If I hooked one up for you and hid the pump out of sight and noise, you wouldnt know you were using a small project pump. I should say I only use it for trim and door type work. It always has a FFT on it. 

Keep the SG3 gun lubed and all is good. 16 lbs and a snap to clean and change color.


----------



## jack pauhl (Nov 10, 2008)

Workaholic said:


> That is not much of a sales pitch to me.


I'm selling them for $299 to PT members. Its a steal!


----------



## Workaholic (Apr 17, 2007)

jack pauhl said:


> haha well... I mean... come on... its a project pump that I have been trying to burn out since May of last year. Graco gave it to me and said burn it out, keep us posted.
> 
> If I hooked one up for you and hid the pump out of sight and noise, you wouldnt know you were using a small project pump. I should say I only use it for trim and door type work. It always has a FFT on it.
> 
> Keep the SG3 gun lubed and all is good. 16 lbs and a snap to clean and change color.


Yeah I seen it on your blog about 8 months ago. What is the max hose length on that diy pump?

If graco sent me a free one to burn up I would do the same thing you are and let it be a trim sprayer and for a ceiling here and a ceiling there. 

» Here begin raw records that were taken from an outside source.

import Summits.Ventures.YMGap.Thresholds.TwistedBochnerIntegrated
import Summits.Ventures.YMGap.Thresholds.TraceNormHessianSU3
import HarnessLib

/-!
# Venture YMGap — SU(3) TWISTED BOCHNER with the TRACE-NORM Hessian split: the hypothesis-free one-link Poincaré constant
# `K₃ = 12/7 − (64/105)|c|‖B‖_op` (`= 12/7 − (64/35)R` for the one-link law; g11: `12/7 − (97/50)R`)

HONEST FRAMING.  Venture file of the cell `pub-ymgap` (QuantumFields programme), seat engine-2 (g12); 0 compute.  Explicit
STRONG-COUPLING constants for ONE tilted Haar law `ν_B(dg) ∝ exp(3 Re tr(gB)) dg` on `SU(3)`; NOT weak coupling, NOT a continuum
statement, NOT a Yang–Mills mass-gap claim.  No sharpness claimed (Haar truth `8/3`; the cell's two-engine FLOAT `E₁(−(3/5)·1) = 1.80`, here
`K₃(3/5) = 108/175 = 0.617`).

THE MECHANISM.  The instance `N = 3`, `θ = 1/5`, `η = 1`, `κ = (2/3)|c|‖B‖_op` of g12's `TwistedBochnerIntegrated.integral_twisted_bochner`, fed with the
trace-norm Hessian split `TraceNormHessianSU3.hess_pot_le_su3_tr` (`‖Z²₀‖_tr ≤ (2/3)‖Z‖²`; g11's Frobenius split gave `(1/√2)‖B‖_op`):
* `integral_exp_mul_Gam_le_twisted_su3_tr`: `(12/7 − (64/105)|c|‖B‖_op) ∫e^SΓ ≤ ∫e^S(L_S u)²` (every `SΓ` word cancels: `(1/10)(8/3) = (4/5)(1/3)`; the slacks
  `−(2/25)∫e^SΓ(S,S)Γ`, `−(3/50)∫e^SΓ(S,u)²` are dropped);
* `su3_var_tilted_le_twisted_tr`, ★ `oneLinkPoincareSUN_su3_twisted_tr`: `OneLinkPoincareSUN 3 R (1/K)` whenever `0 < K` and `K + (64/35)R ≤ 12/7`
  (g11 `oneLinkPoincareSUN_su3_twisted`: `K + (97/50)R ≤ 12/7`; Bakry–Émery: `K = 3(1/2 − R)`); radius cap `600/679 → 15/16`; instances `(11/30, 25/26)`,
  `(2/5, 175/172)`, `(1/2, 5/4)`, `(3/5, 175/108)`.
WHAT IT BUYS (exact): slope `97/50 = 1.94 → 64/35 = 1.829`; `K` at `R = 2/5`: `0.938 → 0.983`; `1/2`: `0.744 → 0.800`; `3/5`: `0.550 → 0.617`.
NOT CLAIMED: `SU(2)` (J-SC13 sharp); `N ≥ 4`; the CERTIFIED (H1 ∧ H2) column; sharpness; the rows (sibling files on the new modulus).

References: Bakry–Émery LNM 1123 (1985); Shen–Zhu–Zhu CMP 400 (2023) Lemma 4.1; g11's `TwistedBochnerSU3`, g12's `TwistedBochnerIntegrated`,
`TraceNormHessianSU3`; cell note `HOME/pub-ymgap-engine-2/TWISTED-BOCHNER-SUN.md` §4.
-/

noncomputable section

open scoped Matrix ComplexConjugate BigOperators Matrix.Norms.Frobenius ContDiff Topology
open Matrix Complex Finset MeasureTheory ProbabilityTheory
open Literature.MathematicalPhysics.QuantumFieldTheory
open Literature.MathematicalPhysics.QuantumFieldTheory.SUNBakryEmery
open Summit.QuantumFields.BalabanUV.InfraRed.StrongCouplingDimensionalPoincare (poincare_pot_K)
open Summit.QuantumFields.BalabanUV.InfraRed.StrongCouplingDimensionalVariance (var_tilted_le_of_poincare_K)
open Summit.QuantumFields.BalabanUV.InfraRed.StrongCouplingPoincareDoorSUN (OneLinkPoincareSUN)

namespace Summit.Ventures.YMGap.TwistedBochner

/-! ### The twisted constant `12/7 − (64/35)R` -/

/-- **THE INTEGRATED TWISTED BOCHNER INEQUALITY ON `SU(3)`, trace-norm form**: for `S = c Re tr(·B)` with ANY `c`, `B` and every smooth `u`,
`(12/7 − (64/105)|c|‖B‖_op) ∫e^SΓ(u,u) ≤ ∫e^S(L_S u)²` — the instance `N = 3`, `θ = 1/5`, `η = 1`, `κ = (2/3)|c|‖B‖_op` of
`integral_twisted_bochner` (the `SΓ` words cancel: `(1/10)(8/3) = (4/5)(1/3)`; the slacks `−(2/25)∫e^SΓ(S,S)Γ`, `−(3/50)∫e^SΓ(S,u)²` are dropped).
g11 (`integral_exp_mul_Gam_le_twisted_su3`): `12/7 − (32/35)|c|‖B‖_F/√6`. [folklore] -/
theorem integral_exp_mul_Gam_le_twisted_su3_tr (c : ℝ) (B : Matrix (Fin 3) (Fin 3) ℂ) {u : Matrix (Fin 3) (Fin 3) ℂ → ℝ}
    (hu : ContDiff ℝ ∞ u) :
    (12 / 7 - 64 / 105 * (|c| * matrixOpNorm B)) * ∫ g : SUN 3, Real.exp (pot c B g) * Gam u u g ∂(haarSU 3) ≤
      ∫ g : SUN 3, Real.exp (pot c B g) * genL (pot c B) u g ^ 2 ∂(haarSU 3) := by
  have h := integral_twisted_bochner (N := 3) (by norm_num) c B hu (θ := 1 / 5) (η := 1) (κ := 2 / 3 * (|c| * matrixOpNorm B))
    (by norm_num) (hess_pot_le_su3_tr c B u)
  set IΓ := ∫ g : SUN 3, Real.exp (pot c B g) * Gam u u g ∂(haarSU 3)
  set IA := ∫ g : SUN 3, Real.exp (pot c B g) * genL (pot c B) u g ^ 2 ∂(haarSU 3)
  set IP := ∫ g : SUN 3, Real.exp (pot c B g) * (pot c B g * Gam u u g) ∂(haarSU 3)
  set IW := ∫ g : SUN 3, Real.exp (pot c B g) * (Gam (pot c B) (pot c B) g * Gam u u g) ∂(haarSU 3) with hIW
  set IG := ∫ g : SUN 3, Real.exp (pot c B g) * Gam (pot c B) u g ^ 2 ∂(haarSU 3) with hIG
  have hW0 : 0 ≤ IW :=
    integral_nonneg fun g => mul_nonneg (Real.exp_pos _).le (mul_nonneg (Gam_self_nonneg _ _) (Gam_self_nonneg _ _))
  have hG0 : 0 ≤ IG := integral_nonneg fun g => mul_nonneg (Real.exp_pos _).le (sq_nonneg _)
  have hκ : 0 ≤ |c| * matrixOpNorm B := mul_nonneg (abs_nonneg c) (matrixOpNorm_nonneg B)
  norm_num at h
  nlinarith [h, hW0, hG0, hκ]

/-- **The twisted one-link variance bound on `SU(3)`, trace-norm form** (hypothesis-free): for `B ∈ M₃(ℂ)`, every `0 < K ≤ 12/7 − (64/35)‖B‖_op`
and every `M`-Lipschitz `ψ`: `Var_{ν_B}(ψ) ≤ M²/K`, `ν_B(dg) ∝ exp(3 Re tr(gB)) dg`. [folklore] -/
theorem su3_var_tilted_le_twisted_tr (B : Matrix (Fin 3) (Fin 3) ℂ) {K : ℝ} (hK : 0 < K)
    (hKle : K ≤ 12 / 7 - 64 / 35 * matrixOpNorm B)
    (ψ : Matrix.specialUnitaryGroup (Fin 3) ℂ → ℝ) (M : ℝ) (hM : 0 ≤ M)
    (hψ : ∀ a b, |ψ a - ψ b| ≤ M * suFrobDist a b) :
    Var[ψ; (haarProbability (Matrix.specialUnitaryGroup (Fin 3) ℂ)).tilted
        fun g => ((3 : ℕ) : ℝ) * ((g : Matrix (Fin 3) (Fin 3) ℂ) * B).trace.re] ≤ M ^ 2 / K := by
  have h3 : (3 : ℕ) ≠ 0 := by norm_num
  have hc : |((3 : ℕ) : ℝ)| = 3 := by norm_num
  have hGam : ∀ {v : Matrix (Fin 3) (Fin 3) ℂ → ℝ}, ContDiff ℝ ∞ v →
      K * ∫ g : SUN 3, Real.exp (pot ((3 : ℕ) : ℝ) B g) * Gam v v g ∂(haarSU 3) ≤
        ∫ g : SUN 3, Real.exp (pot ((3 : ℕ) : ℝ) B g) * genL (pot ((3 : ℕ) : ℝ) B) v g ^ 2 ∂(haarSU 3) := by
    intro v hv
    have h := integral_exp_mul_Gam_le_twisted_su3_tr ((3 : ℕ) : ℝ) B hv
    rw [hc] at h
    have hI : 0 ≤ ∫ g : SUN 3, Real.exp (pot ((3 : ℕ) : ℝ) B g) * Gam v v g ∂(haarSU 3) :=
      integral_nonneg fun g => mul_nonneg (Real.exp_pos _).le (Gam_self_nonneg _ _)
    have hKle' : K ≤ 12 / 7 - 64 / 105 * (3 * matrixOpNorm B) := by linarith
    exact (mul_le_mul_of_nonneg_right hKle' hI).trans h
  have hP : ∀ {F : Matrix (Fin 3) (Fin 3) ℂ → ℝ}, ContDiff ℝ ∞ F →
      K * ∫ g : SUN 3, Real.exp (pot ((3 : ℕ) : ℝ) B g) * (F g -
          (∫ g : SUN 3, Real.exp (pot ((3 : ℕ) : ℝ) B g) * F g ∂(haarSU 3)) /
            (∫ g : SUN 3, Real.exp (pot ((3 : ℕ) : ℝ) B g) ∂(haarSU 3))) ^ 2 ∂(haarSU 3) ≤
        ∫ g : SUN 3, Real.exp (pot ((3 : ℕ) : ℝ) B g) * Gam F F g ∂(haarSU 3) :=
    fun hF => poincare_pot_K h3 ((3 : ℕ) : ℝ) B hK hGam hF
  exact var_tilted_le_of_poincare_K (N := 3) h3 B hK hP ψ M hM hψ

/-- **`OneLinkPoincareSUN 3 R (1/K)` — the twisted one-link Poincaré constant on `SU(3)`, trace-norm form** (hypothesis-free): for every
`0 < K` and `R` with `K + (64/35)·R ≤ 12/7` (radius cap `R < 15/16`), on the ball `‖B‖_op ≤ R` every `M`-Lipschitz `ψ` has `Var_{ν_B}(ψ) ≤ M²/K`.
g11 (`oneLinkPoincareSUN_su3_twisted`): `K + (97/50)R ≤ 12/7`; Bakry–Émery: `1/(3(1/2 − R))`. [folklore] -/
theorem oneLinkPoincareSUN_su3_twisted_tr {R K : ℝ} (hK : 0 < K) (hKR : K + 64 / 35 * R ≤ 12 / 7) :
    OneLinkPoincareSUN 3 R (1 / K) := by
  intro B hB ψ M hM hψ
  have hKle : K ≤ 12 / 7 - 64 / 35 * matrixOpNorm B := by nlinarith [hB]
  have h := su3_var_tilted_le_twisted_tr B hK hKle ψ M hM hψ
  calc Var[ψ; (haarProbability (Matrix.specialUnitaryGroup (Fin 3) ℂ)).tilted
          fun g => ((3 : ℕ) : ℝ) * ((g : Matrix (Fin 3) (Fin 3) ℂ) * B).trace.re] ≤ M ^ 2 / K := h
    _ = 1 / K * M ^ 2 := by ring

/-- At the cell's star radius `R = 11/30` (`β_W = 11/20`, `d = 4`): `OneLinkPoincareSUN 3 (11/30) (25/26)` (`K = 26/25`; g11: `1`; Bakry–Émery
`5/2`). [folklore] -/
theorem oneLinkPoincareSUN_su3_twisted_tr_elevenThirtieths : OneLinkPoincareSUN 3 (11 / 30) (25 / 26) := by
  have h := oneLinkPoincareSUN_su3_twisted_tr (R := 11 / 30) (K := 26 / 25) (by norm_num) (by norm_num)
  norm_num at h ⊢
  exact h

/-- `OneLinkPoincareSUN 3 (2/5) (175/172)` (`K = 172/175`; g11: `K ≤ 12/7 − 97/125 = 0.938`). [folklore] -/
theorem oneLinkPoincareSUN_su3_twisted_tr_twoFifths : OneLinkPoincareSUN 3 (2 / 5) (175 / 172) := by
  have h := oneLinkPoincareSUN_su3_twisted_tr (R := 2 / 5) (K := 172 / 175) (by norm_num) (by norm_num)
  norm_num at h ⊢
  exact h

/-- At the Bakry–Émery cap `R = 1/2`: `OneLinkPoincareSUN 3 (1/2) (5/4)` (`K = 4/5`; g11: `100/74`). [folklore] -/
theorem oneLinkPoincareSUN_su3_twisted_tr_half : OneLinkPoincareSUN 3 (1 / 2) (5 / 4) := by
  have h := oneLinkPoincareSUN_su3_twisted_tr (R := 1 / 2) (K := 4 / 5) (by norm_num) (by norm_num)
  norm_num at h ⊢
  exact h

/-- At the certified column's radius `R = 3/5`: `OneLinkPoincareSUN 3 (3/5) (175/108)` (`K = 108/175 = 0.617`; g11: `0.550`; the CERTIFIED
hypothesis H1 of the cell reads `OneLinkPoincareSUN 3 (3/5) (4/5)` — not claimed). [folklore] -/
theorem oneLinkPoincareSUN_su3_twisted_tr_threeFifths : OneLinkPoincareSUN 3 (3 / 5) (175 / 108) := by
  have h := oneLinkPoincareSUN_su3_twisted_tr (R := 3 / 5) (K := 108 / 175) (by norm_num) (by norm_num)
  norm_num at h ⊢
  exact h

end Summit.Ventures.YMGap.TwistedBochner

end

What is the cost for a new one?


----------



## Workaholic (Apr 17, 2007)

jack pauhl said:


> I'm selling them for $299 to PT members. Its a steal!


I'll take six of them.


----------



## jack pauhl (Nov 10, 2008)

Workaholic said:


> Yeah I seen it on your blog about 8 months ago. What is the max hose length on that diy pump?
> 
> If graco sent me a free one to burn up I would do the same thing you are and let it be a trim sprayer and for a ceiling here and a ceiling there.
> 
> What is the cost for a new one?


I dont sell them. They are $299 at SW and the X5 at HD for $299 is the same thing, different body. They run hot in the summer and will shut down. I modified mine by sticking a PC fan on the backend of the motor housing. Easy fix, cost under $12 to do. The fan only moves when the pump strokes and lacks good cooling. By having a steady ON fan when the unit is plugged in, that fixes that issue. No one likes down time waiting 5 mins to cool out. It was 90 in the house when it quit on me. So I figured I would address the issue and not worry about it thru the summer.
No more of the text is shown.